What will happen to ABS-CBN?
EYES WIDE OPEN - Iris Gonzales (The Philippine Star) - December 9, 2019 - 12:00am

Curtains close. Kisses end. The music stops. 

In the case of ABS-CBN, it’s all these and more, if President Duterte has his way.

Will the broadcast giant shut down? Will the klieg lights disappear? Will the celebrities lose their lustre? Will we have nothing but dead air on ABS-CBN’s broadcast channels?

In Duterte’s Philippines, you never really know what’s going to happen or who will be at the receiving end of his anti-oligarch rant or outburst.

For now, what is clear is that he wants ABS-CBN out.

“I will see to it that you’re out,” says an angry Duterte, claiming that the Lopez-owned network did not air his political ads in 2016.

Sure, ABS-CBN isn’t perfect. One can’t count the times it aired nonsense over more important social issues or when it spent crucial primetime slots for soap operas that did nothing to educate or elevate the consciousness of Filipinos.

But imperfect as it is, ABS-CBN’s role as a watchdog in our society cannot be ignored.

Through different administrations, the media giant, together with other news outfits, has played an important role in guarding our democracy. 

I therefore strongly believe that no broadcaster or media entity should have to go through what ABS-CBN is supposedly going through now.

Congressional approval

This brings us to the root cause of the issue then – congressional approval for a franchise.

Why should a media outfit’s continued operation need the approval of people in Congress, especially now when Congress is dominated by Malacanang’s allies?

Under Philippine laws, commercial broadcasting corporations have to secure a legislative franchise to be able to operate. 

Such franchise is granted in the form of a law and enacted in the same way as other laws in the Philippines – through Congress and if approved, it goes to the President for final approval.

According to the Center for Media Freedom and Responsibility, in the US, applications for the operation of  broadcast stations is relatively easier because only the independent Federal Communications Commission is responsible for granting operation permits and renewing licenses. 

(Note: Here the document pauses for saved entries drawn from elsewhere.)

import Summits.MatrixMultiplication.OmegaCensus.DicyclicSubFourP3Structure
import HarnessLib

/-!
# Shifted disjointness and exact tilings in dicyclic type; three-term character sums

ω-census, family (b3).  Framing: lottery ticket; floor = certified bounds/negative ranges.

Dihedral-like `G(A,c₀)`.  Besides the six disjointness relations of `DihedralLikeTPPBound.lean` (the two vertex
triangles), the TPP also forbids the `c₀`-SHIFTED coincidences between the same pairs of boxes (pair the quotients the
other way round: `ρa'(τa)⁻¹` instead of `τa(ρa')⁻¹`); for `c₀ = 0` these are the same relations, in dicyclic type
they are new:

* `disjoint_sumset₁_shift'`, `disjoint_sumset₂_shift'`, `disjoint_sumset₃_shift'`.
* `periodic_of_exact_vertex`: consequently, if the three boxes of a vertex triangle tile `A` EXACTLY, each of them is
  `c₀`-periodic (its `c₀`-translate misses the other two boxes).
* `three_term_charsum_ne_zero`: if `3 ∤ |A|`, no character sum over three elements vanishes (a vanishing sum of three
  unit complex numbers needs a primitive cube root of unity among their ratios).

These are the tools for `C2Quaternion40Law.lean` (`β(C₂ × Q₄₀) = 96`).
-/

namespace Summit.MatrixMultiplication.OmegaCensus

open Literature.Combinatorics.Additive Finset

section Shifted

variable {A : Type*} {G : Type*} {ρ τ : A → G} {c₀ : A} [AddCommGroup A] [DecidableEq A] [Group G]
  {S T U : Finset G}

/-- **Shifted disjointness 1**: `S₁+T₀+U_k` misses `(S₀+T₁+U_k) + c₀` (the relation
`ρa'(τa)⁻¹ · ρb(τb')⁻¹ · (u u'⁻¹) = 1` would force `ρ a' = τ a`). [folklore] -/
theorem disjoint_sumset₁_shift' (hρρ : ∀ a b, ρ a * ρ b = ρ (a + b)) (hρτ : ∀ a b, ρ a * τ b = τ (b - a))
    (hττ : ∀ a b, τ a * τ b = ρ (c₀ + b - a)) (hne : ∀ a b, ρ a ≠ τ b)
    (h : TripleProductProperty S T U) (k : Bool) {X Y Z X' Y' : Finset A}
    (hX : ∀ a ∈ X, τ a ∈ S) (hY : ∀ b ∈ Y, ρ b ∈ T) (hZ : ∀ c ∈ Z, cond k (τ c) (ρ c) ∈ U)
    (hX' : ∀ a ∈ X', ρ a ∈ S) (hY' : ∀ b ∈ Y', τ b ∈ T) :
    Disjoint ((X ×ˢ Y ×ˢ Z).image fun p : A × A × A => p.1 + p.2.1 + p.2.2)
      (((X' ×ˢ Y' ×ˢ Z).image fun p : A × A × A => p.1 + p.2.1 + p.2.2).image (· + c₀)) := by
  rw [disjoint_left]
  intro x hx hx'
  rw [mem_sumset₃] at hx
  obtain ⟨a, ha, b, hb, c, hc, rfl⟩ := hx
  obtain ⟨x', hx', heq⟩ := mem_image.1 hx'
  rw [mem_sumset₃] at hx'
  obtain ⟨a', ha', b', hb', c', hc', rfl⟩ := hx'
  have key : ρ a' * (τ a)⁻¹ * (ρ b * (τ b')⁻¹) * (cond k (τ c) (ρ c') * (cond k (τ c') (ρ c))⁻¹) = 1 := by
    rw [cond_mul_cond_inv' hρρ hττ, inv_tau hρρ hττ, inv_tau hρρ hττ, hρτ, hρτ, hττ, hρρ, ← rho_zero hρρ]
    congr 1
    have e : a' + b' + c' + c₀ = a + b + c := heq
    linear_combination (norm := abel1) e
  obtain ⟨h1, -, -⟩ := h _ (hX' a' ha') _ (hX a ha) _ (hY b hb) _ (hY' b' hb')
    _ (cond_mem_fst' (hZ c' hc') (hZ c hc)) _ (cond_mem_snd' (hZ c' hc') (hZ c hc)) key
  exact hne _ _ h1

/-- **Shifted disjointness 2**: `(S_i+T₀+U₁) + c₀` misses `S_i+T₁+U₀` (the relation would force `ρ b' = τ b`).
[folklore] -/
theorem disjoint_sumset₂_shift' (hρρ : ∀ a b, ρ a * ρ b = ρ (a + b)) (hρτ : ∀ a b, ρ a * τ b = τ (b - a))
    (hττ : ∀ a b, τ a * τ b = ρ (c₀ + b - a)) (hne : ∀ a b, ρ a ≠ τ b)
    (h : TripleProductProperty S T U) (i : Bool) {X Y Z X' Y' Z' : Finset A}
    (hX : ∀ a ∈ X, cond i (τ a) (ρ a) ∈ S) (hY : ∀ b ∈ Y, ρ b ∈ T) (hZ : ∀ c ∈ Z, τ c ∈ U)
    (hX' : ∀ a ∈ X', cond i (τ a) (ρ a) ∈ S) (hY' : ∀ b ∈ Y', τ b ∈ T) (hZ' : ∀ c ∈ Z', ρ c ∈ U) :
    Disjoint (((X ×ˢ Y ×ˢ Z).image fun p : A × A × A => p.1 + p.2.1 + p.2.2).image (· + c₀))
      ((X' ×ˢ Y' ×ˢ Z').image fun p : A × A × A => p.1 + p.2.1 + p.2.2) := by
  rw [disjoint_left]
  intro x hx hx'
  obtain ⟨x₀, hx₀, heq⟩ := mem_image.1 hx
  rw [mem_sumset₃] at hx₀ hx'
  obtain ⟨a', ha', b', hb', c', hc', rfl⟩ := hx₀
  obtain ⟨a, ha, b, hb, c, hc, rfl⟩ := hx'
  have key : cond i (τ a) (ρ a') * (cond i (τ a') (ρ a))⁻¹ * (ρ b' * (τ b)⁻¹) * (ρ c * (τ c')⁻¹) = 1 := by
    rw [cond_mul_cond_inv' hρρ hττ, inv_tau hρρ hττ, inv_tau hρρ hττ, hρτ, hρτ, hρτ, hττ, ← rho_zero hρρ]
    congr 1
    have e : a' + b' + c' + c₀ = a + b + c := heq
    linear_combination (norm := abel1) e
  obtain ⟨-, h2, -⟩ := h _ (cond_mem_fst' (hX a' ha') (hX' a ha)) _ (cond_mem_snd' (hX a' ha') (hX' a ha))
    _ (hY b' hb') _ (hY' b hb) _ (hZ' c hc) _ (hZ c' hc') key
  exact hne _ _ h2

/-- **Shifted disjointness 3**: `S₁+T_j+U₀` misses `(S₀+T_j+U₁) + c₀` (the relation would force `ρ a' = τ a`).
[folklore] -/
theorem disjoint_sumset₃_shift' (hρρ : ∀ a b, ρ a * ρ b = ρ (a + b)) (hρτ : ∀ a b, ρ a * τ b = τ (b - a))
    (hτρ : ∀ a b, τ a * ρ b = τ (a + b)) (hττ : ∀ a b, τ a * τ b = ρ (c₀ + b - a)) (hne : ∀ a b, ρ a ≠ τ b)
    (h : TripleProductProperty S T U) (j : Bool) {X Y Z X' Z' : Finset A}
    (hX : ∀ a ∈ X, τ a ∈ S) (hY : ∀ b ∈ Y, cond j (τ b) (ρ b) ∈ T) (hZ : ∀ c ∈ Z, ρ c ∈ U)
    (hX' : ∀ a ∈ X', ρ a ∈ S) (hZ' : ∀ c ∈ Z', τ c ∈ U) :
    Disjoint ((X ×ˢ Y ×ˢ Z).image fun p : A × A × A => p.1 + p.2.1 + p.2.2)
      (((X' ×ˢ Y ×ˢ Z').image fun p : A × A × A => p.1 + p.2.1 + p.2.2).image (· + c₀)) := by
  rw [disjoint_left]
  intro x hx hx'
  rw [mem_sumset₃] at hx
  obtain ⟨a, ha, b, hb, c, hc, rfl⟩ := hx
  obtain ⟨x', hx', heq⟩ := mem_image.1 hx'
  rw [mem_sumset₃] at hx'
  obtain ⟨a', ha', b', hb', c', hc', rfl⟩ := hx'
  have key : ρ a' * (τ a)⁻¹ * (cond j (τ b') (ρ b) * (cond j (τ b) (ρ b'))⁻¹) * (ρ c * (τ c')⁻¹) = 1 := by
    rw [cond_mul_cond_inv' hρρ hττ, inv_tau hρρ hττ, inv_tau hρρ hττ, hρτ, hρτ, hτρ, hττ, ← rho_zero hρρ]
    congr 1
    have e : a' + b' + c' + c₀ = a + b + c := heq
    linear_combination (norm := abel1) e
  obtain ⟨h1, -, -⟩ := h _ (hX' a' ha') _ (hX a ha) _ (cond_mem_fst' (hY b hb) (hY b' hb'))
    _ (cond_mem_snd' (hY b hb) (hY b' hb')) _ (hZ c hc) _ (hZ' c' hc') key
  exact hne _ _ h1

end Shifted

section Exact

variable {A : Type*} [AddCommGroup A] [DecidableEq A]

/-- Flipping a shifted disjointness (`2c₀ = 0`). [folklore] -/
theorem disjoint_image_add_comm {X Y : Finset A} {c₀ : A} (h2c : c₀ + c₀ = 0)
    (h : Disjoint X (Y.image (· + c₀))) : Disjoint (X.image (· + c₀)) Y := by
  rw [disjoint_left] at h ⊢
  intro y hy hyY
  obtain ⟨x, hx, rfl⟩ := mem_image.1 hy
  exact h hx (mem_image.2 ⟨x + c₀, hyY, by rw [add_assoc, h2c, add_zero]⟩)

variable [Fintype A]

/-- **Exact vertex ⇒ periodic box.** If `X ⊔ Y ⊔ Z = A` (pairwise disjoint, total size `|A|`) and `X + c₀` misses `Y`
and `Z`, then `X` is `c₀`-periodic. [folklore] -/
theorem periodic_of_exact_vertex {X Y Z : Finset A} {c₀ : A} (hXY : Disjoint X Y) (hXZ : Disjoint X Z)
    (hYZ : Disjoint Y Z) (hcard : X.card + Y.card + Z.card = Fintype.card A)
    (h₁ : Disjoint (X.image (· + c₀)) Y) (h₂ : Disjoint (X.image (· + c₀)) Z) : X.image (· + c₀) = X := by
  have hcov : X ∪ Y ∪ Z = univ := by
    apply eq_univ_of_card
    rw [card_union_of_disjoint (disjoint_union_left.2 ⟨hXZ, hYZ⟩), card_union_of_disjoint hXY, hcard]
  apply eq_of_subset_of_card_le _ (by rw [card_image_of_injective _ (add_left_injective c₀)])
  intro w hw
  have hu : w ∈ X ∪ Y ∪ Z := hcov ▸ mem_univ w
  rcases mem_union.1 hu with hu | hu
  · rcases mem_union.1 hu with hu | hu
    · exact hu
    · exact absurd hu (disjoint_left.1 h₁ hw)
  · exact absurd hu (disjoint_left.1 h₂ hw)

end Exact

section ThreeTerm

variable {A : Type*} [AddCommGroup A] [Fintype A]

/-- **No vanishing three-term character sums when `3 ∤ |A|`.**  If `ψ x + ψ y + ψ z = 0` for a character `ψ` then
`u = ψ(x − y)` satisfies `u² + u + 1 = 0`, hence `u³ = 1`; but `u^|A| = 1` and `3 ∤ |A|` give `u = 1`. [folklore] -/
theorem three_term_charsum_ne_zero (h3 : ¬ 3 ∣ Fintype.card A) (ψ : AddChar A ℂ) (x y z : A) :
    ψ x + ψ y + ψ z ≠ 0 := by
  intro h
  -- conjugate relation
  have hc : ψ (-x) + ψ (-y) + ψ (-z) = 0 := by
    rw [AddChar.map_neg_eq_conj, AddChar.map_neg_eq_conj, AddChar.map_neg_eq_conj, ← map_add, ← map_add, h,
      map_zero]
  have m0 : ∀ a : A, ψ a * ψ (-a) = 1 := fun a => by
    rw [← AddChar.map_add_eq_mul, add_neg_cancel, AddChar.map_zero_eq_one]
  set u := ψ (x - y) with hu
  set v := ψ (y - x) with hv
  have huv : u * v = 1 := by rw [hu, hv, ← AddChar.map_add_eq_mul, show x - y + (y - x) = 0 by abel,
    AddChar.map_zero_eq_one]
  have hu' : ψ x * ψ (-y) = u := by rw [hu, ← AddChar.map_add_eq_mul, sub_eq_add_neg]
  have hv' : ψ y * ψ (-x) = v := by rw [hv, ← AddChar.map_add_eq_mul, sub_eq_add_neg]
  -- `ψ z ψ(−z) = 1` with `ψ z = −(ψ x + ψ y)`, `ψ(−z) = −(ψ(−x) + ψ(−y))`
  have hz : ψ z = -(ψ x + ψ y) := by linear_combination h
  have hz' : ψ (-z) = -(ψ (-x) + ψ (-y)) := by linear_combination hc
  have key : u + v = -1 := by
    have e := m0 z
    rw [hz, hz'] at e
    have ex := m0 x
    have ey := m0 y
    linear_combination e - ex - ey - hu' - hv'
  have hq : u ^ 2 + u + 1 = 0 := by linear_combination u * key - huv
  have hcube : u ^ 3 = 1 := by linear_combination (u - 1) * hq
  -- `u ^ |A| = 1`
  have hN : u ^ Fintype.card A = 1 := by
    rw [hu, ← AddChar.map_nsmul_eq_pow, card_nsmul_eq_zero, AddChar.map_zero_eq_one]
  -- `|A| = 3q + r`, `r ∈ {1, 2}`
  obtain ⟨q, r, hr, hN'⟩ : ∃ q r, (r = 1 ∨ r = 2) ∧ Fintype.card A = 3 * q + r :=
    ⟨Fintype.card A / 3, Fintype.card A % 3, by omega, (Nat.div_add_mod _ 3).symm⟩
  rw [hN', pow_add, pow_mul, hcube, one_pow, one_mul] at hN
  rcases hr with rfl | rfl
  · rw [pow_one] at hN
    rw [hN] at hq
    norm_num at hq
  · have hu1 : u = 1 := by linear_combination hcube - u * hN
    rw [hu1] at hq
    norm_num at hq

end ThreeTerm

end Summit.MatrixMultiplication.OmegaCensus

In contrast, broadcasting companies in the Philippines need to go through Congress for their franchise to operate.

But what if, as in the case of ABS-CBN, the President does not want Congress to grant the media giant the franchise to operate?

Will Congress act independently or will it be just a rubber stamp Congress?

It is time to revisit this provision in our Constitution because it is prone to abuse. 

Why, I wonder, should the right to a free press be left in the hands of lawmakers who react adversely to critical media coverage?

Indeed, a media entity must be free to operate and should not be at the mercy of an administration that does not welcome critical or independent reporting.

Let us not forget that the press is important in a democracy, especially in this age of fake news and disinformation.

A lot can still happen between now and March 2020. 

The weather may still change and ABS-CBN may still have the last laugh.

But in the end, if ABS-CBN really loses its franchise, things will change for the media giant but only for a while.

I am sure the Lopez Group, always a formidable force, will not allow a repeat of 1972 when the late strongman Ferdinand Marcos ordered the shutdown of ABS-CBN and other media entities.

ABS-CBN will find ways to stay alive and relevant.

It is, therefore, wrong for any administration, here or abroad, to think that it can silence the press especially in this age of internet and smart phones.

One must remember, for instance, that the Hong Kong protests spread fast because of social media.

ABS-CBN may disappear from the airwaves,  but it will certainly not cower in fear and fade in oblivion.

And this is what the different administrations – one after another – keep on forgetting:

That the press in this chaotic republic will continue to hold the line.  

And difficult as it is, the men and women in the newsrooms and in the beat will keep the flames of journalism in this country alive and burning – fierce, strong and intense.